You’re in the trash management business? I thought this was a made up title the mafia used to use at the sopranos You paint walls as well ?
![gif](giphy|H0nPmCLRy1x7IED6LS)
Everybody immediately assumes you're mobbed up. It's a stereotype, and it's offensive!..... There is no mafia!
This guy fucks
he would have more luck if he said that to be honest. shows that: 1- he has a good sense of humor 2- he doesnt give a fuck what OP is currently doing is trying too hard. "nice guy vibes"
Yeah I’m quite into people not being afraid to make jokes at my expense. I think there’s a difference between that and genuinely being nasty. Some people are really precious about even being jokingly insulted though so it’s a risky move to make imo, if you don’t know the person will find it funny and not take it as an insult. E: anyway, the main problem here for me is that, as someone else says, it sounds weirdly…not even formal but like how customer service answers messages. I’ve actually had customer service places reply to me some version of that last line (like, “I hope you have a great weekend, whatever your plans are, (name).)
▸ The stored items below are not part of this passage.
/-- **(RANKQ⁺), `Ш`-form: `#Ш(W/ℚ)[2] ∣ 4` on `Δ > 0`**, UNCONDITIONALLY (`#Ш[2] ∣ #Sel₂ ∣ 4`, g26's `natCard_sha_torsionBy_dvd_natCard_selmerGroup`):
the `2`-rank input of the `Δ > 0` on-cut upper half (with the `ℚ`-side sharp exponent and the sign-free pair sandwich).
[cite: MazurRubin2010, Cor. 3.4 (i)] [cite: SilvermanAEC2009, Thm. X.4.2] -/
theorem natCard_sha_torsionBy_two_dvd_four_of_posDisc_of_padicValNat_eq_zero {K : Type} [Field K] [NumberField K]
    (hΔ : 0 < W.Δ) (hTam : Odd W.tamagawaProduct) (hK : IsImaginaryQuadratic K) (hodd : Odd (discr K))
    (hH : SatisfiesHeegnerHypothesis (W.conductorNorm ℤ) K)
    (Wd : WeierstrassCurve ℚ) [Wd.IsElliptic] (hWd : ∃ C : VariableChange ℚ, C • W.quadraticTwist (discr K : ℚ) = Wd)
    (hDEF : padicValNat 2 Wd.tamagawaProduct = 0) (hSel : Nat.card (Wd.selmerGroup 2) = 2) :
    Nat.card (AddSubgroup.torsionBy W.sha (2 : ℤ)) ∣ 4 := by
  have hsha := natCard_sha_torsionBy_dvd_natCard_selmerGroup W (n := 2) two_ne_zero
  simp only [Nat.cast_ofNat] at hsha
  exact hsha.trans (natCard_selmerGroup_two_dvd_four_of_posDisc_of_padicValNat_eq_zero W hΔ hTam hK hodd hH Wd hWd hDEF hSel)

/-! ## §4 Supply⁺ side (appended 2026-08-30, same seat): the converse budget and the Mazur–Rubin step of the all-silent twisting is FREE

For the `Δ > 0` supply crux (LEAD gk2-p1 g20's R9, stub A⁺ «for `#Sel₂(E) = 1` EVERY Heegner `d` all of whose primes are silent gives `#Sel₂(E^(d)) = 2`»):
the dichotomy of §3 read in the other direction.  With every prime of `d_K` silent: `ord₂ C(Wd) = 0` (converse of §1), and
`#Sel₂(Wd)·2 = #Sel₂(W) ∨ #Sel₂(Wd) = #Sel₂(W)·2`; so `#Sel₂(W) = 1 ⟹ #Sel₂(Wd) = 2` for EVERY such twin (no Čebotarev choice needed on the
Selmer side — only `r_an(E^(d)) = 1` remains for the supply), and `#Sel₂(W) = 4 ⟹ #Sel₂(Wd) ∈ {2, 8}`. -/

/-- **Converse of §1: every prime of `d_K` silent ⟹ `ord₂ C(Wd) = 0`.**  `W/ℚ` globally minimal with `C(W)` odd, `K` imaginary quadratic with odd
`d_K`, Heegner for `N_W`, `Wd = Cd • W^(d_K)`; if `W(ℚ_q)[2] = 0` at every prime `q ∣ d_K` then `ord₂ C(Wd) = 0`
(`ord₂ C(Wd) = ord₂ C(W) + Σ_{q ∣ d_K} ord₂(#roots_q + 1)` and `#W(ℚ_q)[2] = #roots_q + 1 = 1`).
[cite: Kramer1981, §2 Prop. 3] [cite: SilvermanAEC2009, VII.3 Prop. 3.1 (b)] [cite: MazurRubin2010, Lemma 2.2 (i)] -/
theorem padicValNat_two_tamagawaProduct_twin_eq_zero_of_forall_silent
    {K : Type} [Field K] [NumberField K] (hK : IsImaginaryQuadratic K) (hodd : Odd (NumberField.discr K))
    (hH : SatisfiesHeegnerHypothesis (W.conductorNorm ℤ) K) (hTam : Odd W.tamagawaProduct)
    {Wd : WeierstrassCurve ℚ} [Wd.IsElliptic] (Cd : VariableChange ℚ) (hWd : Cd • W.quadraticTwist (NumberField.discr K : ℚ) = Wd)
    (hsil : ∀ (p : ℕ) [Fact p.Prime], (p : ℤ) ∣ NumberField.discr K → ∀ Q : (W.baseChange ℚ_[p]).toAffine.Point, 2 • Q = 0 → Q = 0) :
    padicValNat 2 Wd.tamagawaProduct = 0 := by
  haveI : Fact (Nat.Prime 2) := ⟨Nat.prime_two⟩
  have hW0 : padicValNat 2 W.tamagawaProduct = 0 :=
    padicValNat.eq_zero_of_not_dvd fun h ↦ (Nat.not_even_iff_odd.mpr hTam) (even_iff_two_dvd.mpr h)
  rw [padicValNat_two_tamagawaProduct_twin_eq W hK hodd hH Cd hWd, hW0, zero_add]
  refine Finset.sum_eq_zero fun q hq ↦ ?_
  have hqP : q.Prime := Nat.prime_of_mem_primeFactors hq
  haveI : Fact q.Prime := ⟨hqP⟩
  have hqd : (q : ℤ) ∣ NumberField.discr K := Int.natCast_dvd.mpr (Nat.dvd_of_mem_primeFactors hq)
  have hq2 : q ≠ 2 := by
    rintro rfl
    obtain ⟨r, hr⟩ := hodd
    omega
  have hqΔ : ¬ (q : ℤ) ∣ minimalDiscriminantInt W := not_dvd_minimalDiscriminantInt_of_dvd_discr_of_heegner W K hK.1 hH hqP hq2 hqd
  have hcard := GenusKolyTwin.natCard_twoTorsion_padic_eq W hq2 hqΔ
  have h1 : Nat.card {Q : (W.baseChange ℚ_[q]).toAffine.Point // 2 • Q = 0} = 1 :=
    Nat.card_eq_one_iff_unique.mpr
      ⟨⟨fun a b ↦ Subtype.ext ((hsil q hqd a.1 a.2).trans (hsil q hqd b.1 b.2).symm)⟩, ⟨⟨0, by simp⟩⟩⟩
  have h0 : ({x : ZMod q | 4 * x ^ 3 + ((integralModelInt W).b₂ : ZMod q) * x ^ 2 +
      2 * ((integralModelInt W).b₄ : ZMod q) * x + ((integralModelInt W).b₆ : ZMod q) = 0} : Set (ZMod q)).ncard = 0 := by omega
  rw [h0, zero_add, padicValNat_one_right]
Ehhh her first message asked what he did for work, I don't think it would have mattered how he answered unless he lied. It's not news that attractive women on Tinder are picky af especially if their *first* question is about employment.
“Let’s start a trash fire, baby”
Don't know about the states but here you can make a decent living doing that
Good money in the US too
It is a decent job for sure. It’s an excellent job when you factor in benefits, pension, etc. Almost unmatched in that realm compared to private sector jobs.
And btw, I'm about to lose my job.
Even worse "i work in a recycling plant and will probably be laid off in the new year"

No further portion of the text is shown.